### RECORDS FOR THIS TASK:
= Beginning of Section =

import Summits.ValiantsHypothesis.ValiantsHypothesis.Theorems.GrenetZeonDualUnipotentThreeHalvesHeavyTopLevelOne
import Summits.ValiantsHypothesis.ValiantsHypothesis.Theorems.GrenetZeonDualUnipotentThreeHalvesHeavyTopTorusInitial
import Summits.ValiantsHypothesis.ValiantsHypothesis.Theorems.GrenetZeonDualUnipotentThreeHalvesHeavyTopBorderEnvelope

/-!
# `GrenetZeon.DualUnipotentThreeHalves` (stmt-ValiantsHypothesis-24318), R2 heavy-top instrument — P-Q1 LEVEL 1 FOR A SUBSPACE:
# the border-graded limit of a nilpotent space `V ∋ J_s ⊕ 0` with `Z^s = 0` on `V` and `dim V = C(s+1,2) − 1` is one of the spaces `W⁽ᶜ⁾`

Experiment cell «val-heavytop-census» (D-0160), engine seat val-htc-eng-2 g3 (kernel-only lane; P-Q1 port, eng lineage, R336 (5) / R340 (3)).
Q1-PROOF §0–§1 for an actual space: ★ `level_one_of_subspace` — for `s ≥ 3`, `A = J_s ⊕ 0` on `Fin (s+1)`, and a linear space `V ≤ M_{s+1}(ℂ)`
with `Z^s = 0` for all `Z ∈ V` (generic type `(s,1)` after the MacDonald–MacDougall–Sweet reduction — taken as hypothesis), `A ∈ V` and
`finrank V = C(s+1,2) − 1`, the graded limit `W = in_μ(V)` along the border torus (✓ `HeavyTopTorusInitial.exists_torus_initial_subspace` with
row weights `ρ = (1,…,1,0)`: degree `+1` = column `ω`, `−1` = row `ω`, `0` = block) satisfies ALL the conclusions of ✓ `…TorusInitial` AND
`W = W⁽ᶜ⁾` for some `c ≤ s − 1` (✓ `HeavyTopLevelOne.level_one`), via the envelope ✓ `HeavyTopBorderEnvelope.envelope_of_mem` (which is graded,
so it contains `W`) and `tr = 0` on `W` (the corner entry vanishes).  This is the input of Level 2 (lead-g2 `P-Q1-LEVEL2-PORTMAP.md`, L2.0: the
chart over `W⁽ᶜ⁾` with unique lifts in `V`).

Honest framing: a step of the instrument's kernel port P-Q1; nothing here proves or refutes `HeavyTopLaw`/`HeavyTopSlowLaw`, 24318, S3 or 8062;
`VP ≠ VNP` is NOT proved.  No definitions.  [Q1-PROOF §0–§1 (val-htc-lead g2); this seat]
-/

noncomputable section

-- single-conjunct layout: Sub = Summit, duplicated namespace component intended
set_option linter.dupNamespace false

namespace Summit.ValiantsHypothesis.ValiantsHypothesis.Theorems.GrenetZeon.HeavyTopLevelOneSubspace

open Matrix
open Summit.ValiantsHypothesis.ValiantsHypothesis.Theorems.GrenetZeon.HeavyTopLevelOne (level_one)
open Summit.ValiantsHypothesis.ValiantsHypothesis.Theorems.GrenetZeon.HeavyTopTorusInitial (exists_torus_initial_subspace)
open Summit.ValiantsHypothesis.ValiantsHypothesis.Theorems.GrenetZeon.HeavyTopBorderEnvelope (envelope_of_mem)

/-- ★ **Q1-PROOF Level 1 for a codimension-one space of type `(s,1)`.**  See the module docstring.  The degree projections are written with the
border row weights `ρ a = if a = ω then 0 else 1` exactly as produced by ✓ `exists_torus_initial_subspace`. [Q1-PROOF §0–§1] -/
theorem level_one_of_subspace {s : ℕ} (hs : 3 ≤ s) (A : Matrix (Fin (s + 1)) (Fin (s + 1)) ℂ)
    (hA : ∀ i j : Fin (s + 1), A i j = if (j : ℕ) = i + 1 ∧ (j : ℕ) < s then 1 else 0)
    (V : Submodule ℂ (Matrix (Fin (s + 1)) (Fin (s + 1)) ℂ)) (hV : ∀ Z ∈ V, Z ^ s = 0) (hAV : A ∈ V)
    (hdimV : Module.finrank ℂ V = (s + 1).choose 2 - 1) :
    ∃ W : Submodule ℂ (Matrix (Fin (s + 1)) (Fin (s + 1)) ℂ),
      Module.finrank ℂ W = Module.finrank ℂ V ∧
      (∀ Z ∈ W, ∀ d : ℤ, (Matrix.of fun a b : Fin (s + 1) =>
        if ((fun x : Fin (s + 1) => if x = Fin.last s then (0 : ℕ) else 1) a : ℤ) -
            (fun x : Fin (s + 1) => if x = Fin.last s then (0 : ℕ) else 1) b = d then Z a b else 0) ∈ W) ∧
      (∀ Z ∈ V, ∀ d : ℤ, (∀ a b : Fin (s + 1),
          ((fun x : Fin (s + 1) => if x = Fin.last s then (0 : ℕ) else 1) a : ℤ) -
            (fun x : Fin (s + 1) => if x = Fin.last s then (0 : ℕ) else 1) b < d → Z a b = 0) →
        (Matrix.of fun a b : Fin (s + 1) =>
          if ((fun x : Fin (s + 1) => if x = Fin.last s then (0 : ℕ) else 1) a : ℤ) -
              (fun x : Fin (s + 1) => if x = Fin.last s then (0 : ℕ) else 1) b = d then Z a b else 0) ∈ W) ∧
      (∀ Z ∈ W, Z ^ s = 0) ∧ A ∈ W ∧
      ∃ c : ℕ, c ≤ s - 1 ∧ ∀ Z : Matrix (Fin (s + 1)) (Fin (s + 1)) ℂ, Z ∈ W ↔
        ∀ a b : Fin (s + 1), Z a b ≠ 0 →
          (a.val < b.val ∧ b ≠ Fin.last s) ∨ (b = Fin.last s ∧ a.val < c) ∨ (a = Fin.last s ∧ c < b.val ∧ b ≠ Fin.last s) := by
  classical
  have hs1 : 1 ≤ s := by omega
  set ω : Fin (s + 1) := Fin.last s with hωdef
  have hωv : ω.val = s := by simp [hωdef]
  set ρ : Fin (s + 1) → ℕ := fun x => if x = ω then 0 else 1 with hρ
  obtain ⟨W, hfin, hgr, hinit, henv, hpowW⟩ := exists_torus_initial_subspace ρ V
  -- degrees of the positions
  have hdeg : ∀ a b : Fin (s + 1), ((ρ a : ℤ) - ρ b = 1 ↔ (a ≠ ω ∧ b = ω)) ∧ ((ρ a : ℤ) - ρ b = -1 ↔ (a = ω ∧ b ≠ ω)) ∧
      ((ρ a : ℤ) - ρ b = 0 ↔ (a = ω ↔ b = ω)) ∧ (-1 ≤ (ρ a : ℤ) - ρ b) := by
    intro a b
    by_cases ha : a = ω <;> by_cases hb : b = ω <;> simp [hρ, ha, hb]
  have hpow : ∀ Z ∈ W, Z ^ s = 0 := hpowW s hV
  -- the three projections
  have hcolP : ∀ Z ∈ W, (Matrix.of fun a b : Fin (s + 1) => if a ≠ ω ∧ b = ω then Z a b else 0) ∈ W := by
    intro Z hZ
    have h := hgr Z hZ 1
    have e : (Matrix.of fun a b : Fin (s + 1) => if (ρ a : ℤ) - ρ b = 1 then Z a b else 0) =
        Matrix.of fun a b : Fin (s + 1) => if a ≠ ω ∧ b = ω then Z a b else 0 := by
      ext a b; simp only [Matrix.of_apply, (hdeg a b).1]
    rw [e] at h; exact h
  have hrowP : ∀ Z ∈ W, (Matrix.of fun a b : Fin (s + 1) => if a = ω ∧ b ≠ ω then Z a b else 0) ∈ W := by
    intro Z hZ
    have h := hgr Z hZ (-1)
    have e : (Matrix.of fun a b : Fin (s + 1) => if (ρ a : ℤ) - ρ b = -1 then Z a b else 0) =
        Matrix.of fun a b : Fin (s + 1) => if a = ω ∧ b ≠ ω then Z a b else 0 := by
      ext a b; simp only [Matrix.of_apply, (hdeg a b).2.1]
    rw [e] at h; exact h
  -- the envelope `T` is graded and contains `V`, hence `W`
  let P : Matrix (Fin (s + 1)) (Fin (s + 1)) ℂ → Prop := fun B => B ω 0 = 0 ∧ B ⟨s - 1, by omega⟩ ω = 0 ∧
    ∀ h : ℕ, h < s → ∑ x : Fin s, (if h ≤ x.val then B (Fin.castSucc x) ⟨x.val - h, by omega⟩ else 0) = 0
  have hP : ∀ B, P B ↔ (B ω 0 = 0 ∧ B ⟨s - 1, by omega⟩ ω = 0 ∧
      ∀ h : ℕ, h < s → ∑ x : Fin s, (if h ≤ x.val then B (Fin.castSucc x) ⟨x.val - h, by omega⟩ else 0) = 0) := fun B => Iff.rfl
  have hP0 : P 0 := ⟨rfl, rfl, fun h _ => Finset.sum_eq_zero fun x _ => by simp⟩
  have hPadd : ∀ B B', P B → P B' → P (B + B') := by
    rintro B B' ⟨h0, h1, hσ⟩ ⟨h0', h1', hσ'⟩
    refine ⟨by simp [h0, h0'], by simp [h1, h1'], fun h hh => ?_⟩
    have e : ∀ x : Fin s, (if h ≤ x.val then (B + B') (Fin.castSucc x) ⟨x.val - h, by omega⟩ else 0) =
        (if h ≤ x.val then B (Fin.castSucc x) ⟨x.val - h, by omega⟩ else 0) +
          (if h ≤ x.val then B' (Fin.castSucc x) ⟨x.val - h, by omega⟩ else 0) := by
      intro x; split_ifs <;> simp
    simp only [e, Finset.sum_add_distrib, hσ h hh, hσ' h hh, add_zero]
  have hPsmul : ∀ (c : ℂ) B, P B → P (c • B) := by
    rintro c B ⟨h0, h1, hσ⟩
    refine ⟨by simp [h0], by simp [h1], fun h hh => ?_⟩
    have e : ∀ x : Fin s, (if h ≤ x.val then (c • B) (Fin.castSucc x) ⟨x.val - h, by omega⟩ else 0) =
        c * (if h ≤ x.val then B (Fin.castSucc x) ⟨x.val - h, by omega⟩ else 0) := by
      intro x; split_ifs <;> simp
    simp only [e, ← Finset.mul_sum, hσ h hh, mul_zero]
  obtain ⟨T, hT⟩ : ∃ T : Submodule ℂ (Matrix (Fin (s + 1)) (Fin (s + 1)) ℂ), ∀ B, B ∈ T ↔
      (B ω 0 = 0 ∧ B ⟨s - 1, by omega⟩ ω = 0 ∧
        ∀ h : ℕ, h < s → ∑ x : Fin s, (if h ≤ x.val then B (Fin.castSucc x) ⟨x.val - h, by omega⟩ else 0) = 0) :=
    ⟨{ carrier := {B | P B}
       zero_mem' := hP0
       add_mem' := fun hB hB' => hPadd _ _ hB hB'
       smul_mem' := fun c B hB => hPsmul c B hB }, fun B => hP B⟩
  have hVT : V ≤ T := fun B hB => (hT B).2 (envelope_of_mem hs1 V hV A hA hAV B hB)
  have hTgr : ∀ B ∈ T, ∀ d : ℤ, (Matrix.of fun a b : Fin (s + 1) => if (ρ a : ℤ) - ρ b = d then B a b else 0) ∈ T := by
    intro B hB d
    obtain ⟨h0, h1, hσ⟩ := (hT B).1 hB
    refine (hT _).2 ⟨?_, ?_, fun h hh => ?_⟩
    · simp only [Matrix.of_apply]; split_ifs <;> simp [h0]
    · simp only [Matrix.of_apply]; split_ifs <;> simp [h1]
    · have hdeg0 : ∀ x : Fin s, h ≤ x.val → ((ρ (Fin.castSucc x) : ℤ) - ρ ⟨x.val - h, by omega⟩ = 0) := by
        intro x hx
        have h3 := (hdeg (Fin.castSucc x) ⟨x.val - h, by omega⟩).2.2.1
        rw [h3]
        constructor
        · intro e; exact absurd e (Fin.castSucc_ne_last x)
        · intro e; rw [Fin.ext_iff, hωv] at e; simp at e; omega
      by_cases hd : d = 0
      · subst hd
        have e : ∀ x : Fin s, (if h ≤ x.val then (Matrix.of fun a b : Fin (s + 1) => if (ρ a : ℤ) - ρ b = 0 then B a b else 0)
            (Fin.castSucc x) ⟨x.val - h, by omega⟩ else 0) = (if h ≤ x.val then B (Fin.castSucc x) ⟨x.val - h, by omega⟩ else 0) := by
          intro x
          by_cases hx : h ≤ x.val
          · rw [if_pos hx, if_pos hx, Matrix.of_apply, if_pos (hdeg0 x hx)]
          · rw [if_neg hx, if_neg hx]
        simp only [e]; exact hσ h hh
      · refine Finset.sum_eq_zero fun x _ => ?_
        by_cases hx : h ≤ x.val
        · rw [if_pos hx, Matrix.of_apply, if_neg (by rw [hdeg0 x hx]; exact fun e => hd e.symm)]
        · rw [if_neg hx]
  have hWT : W ≤ T := henv T hVT hTgr
  have hT0 : ∀ Z ∈ W, Z ω 0 = 0 := fun Z hZ => ((hT Z).1 (hWT hZ)).1
  have hT1 : ∀ Z ∈ W, Z ⟨s - 1, by omega⟩ ω = 0 := fun Z hZ => ((hT Z).1 (hWT hZ)).2.1
  -- the corner entry vanishes: `tr Z = 0` and the block trace `σ_0(Z) = 0`
  have hTω : ∀ Z ∈ W, Z ω ω = 0 := by
    intro Z hZ
    have hσ0 := ((hT Z).1 (hWT hZ)).2.2 0 (by omega)
    have htr : Matrix.trace Z = 0 := (Matrix.isNilpotent_trace_of_isNilpotent ⟨s, hpow Z hZ⟩).eq_zero
    rw [Matrix.trace, Fin.sum_univ_castSucc] at htr
    have e : ∀ x : Fin s, (if 0 ≤ x.val then Z (Fin.castSucc x) ⟨x.val - 0, by omega⟩ else 0) = Z (Fin.castSucc x) (Fin.castSucc x) := by
      intro x
      rw [if_pos (Nat.zero_le _)]
      congr 1
    simp only [e, Matrix.diag_apply] at hσ0 htr
    rw [hσ0, zero_add] at htr
    exact htr
  have hblkP : ∀ Z ∈ W, (Matrix.of fun a b : Fin (s + 1) => if a ≠ ω ∧ b ≠ ω then Z a b else 0) ∈ W := by
    intro Z hZ
    have h := hgr Z hZ 0
    have e : (Matrix.of fun a b : Fin (s + 1) => if (ρ a : ℤ) - ρ b = 0 then Z a b else 0) =
        Matrix.of fun a b : Fin (s + 1) => if a ≠ ω ∧ b ≠ ω then Z a b else 0 := by
      ext a b; simp only [Matrix.of_apply, (hdeg a b).2.2.1]
      by_cases ha : a = ω <;> by_cases hb : b = ω
      · subst ha; subst hb; simp [hTω Z hZ]
      · simp [ha, hb]
      · simp [ha, hb]
      · simp [ha, hb]
    rw [e] at h; exact h
  -- `A ∈ W`: it is homogeneous of degree 0 and lies in `V`
  have hArow : ∀ j, A ω j = 0 := fun j => by rw [hA]; exact if_neg (by rw [hωv]; omega)
  have hAcol : ∀ i, A i ω = 0 := fun i => by rw [hA]; exact if_neg (by rw [hωv]; omega)
  have hAW : A ∈ W := by
    have h := hinit A hAV 0 (fun a b hab => by
      have hlt : (ρ a : ℤ) - ρ b = -1 := by have := (hdeg a b).2.2.2; omega
      rw [(hdeg a b).2.1] at hlt
      rw [hlt.1]; exact hArow b)
    have e : (Matrix.of fun a b : Fin (s + 1) => if (ρ a : ℤ) - ρ b = 0 then A a b else 0) = A := by
      ext a b; simp only [Matrix.of_apply, (hdeg a b).2.2.1]
      by_cases ha : a = ω <;> by_cases hb : b = ω
      · simp [ha, hb]
      · rw [if_neg (by tauto), ha, hArow]
      · rw [if_neg (by tauto), hb, hAcol]
      · simp [ha, hb]
    rw [e] at h; exact h
  have hdim : Module.finrank ℂ W = (s + 1).choose 2 - 1 := hfin.trans hdimV
  obtain ⟨c, hc, hshape⟩ := level_one hs A hA W hcolP hrowP hblkP hpow hAW hT0 hT1 hTω hdim
  exact ⟨W, hfin, hgr, hinit, hpow, hAW, c, hc, hshape⟩

end Summit.ValiantsHypothesis.ValiantsHypothesis.Theorems.GrenetZeon.HeavyTopLevelOneSubspace

end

= End of Section =

### ASSIGNED TASK:
After locating the line holding "B => Iff.rfl" above, output exactly that line and every line after it through the line holding "x.val then (B". Include nothing else.

### TASK RESULT:
      ∀ h : ℕ, h < s → ∑ x : Fin s, (if h ≤ x.val then B (Fin.castSucc x) ⟨x.val - h, by omega⟩ else 0) = 0) := fun B => Iff.rfl
  have hP0 : P 0 := ⟨rfl, rfl, fun h _ => Finset.sum_eq_zero fun x _ => by simp⟩
  have hPadd : ∀ B B', P B → P B' → P (B + B') := by
    rintro B B' ⟨h0, h1, hσ⟩ ⟨h0', h1', hσ'⟩
    refine ⟨by simp [h0, h0'], by simp [h1, h1'], fun h hh => ?_⟩
    have e : ∀ x : Fin s, (if h ≤ x.val then (B + B') (Fin.castSucc x) ⟨x.val - h, by omega⟩ else 0) =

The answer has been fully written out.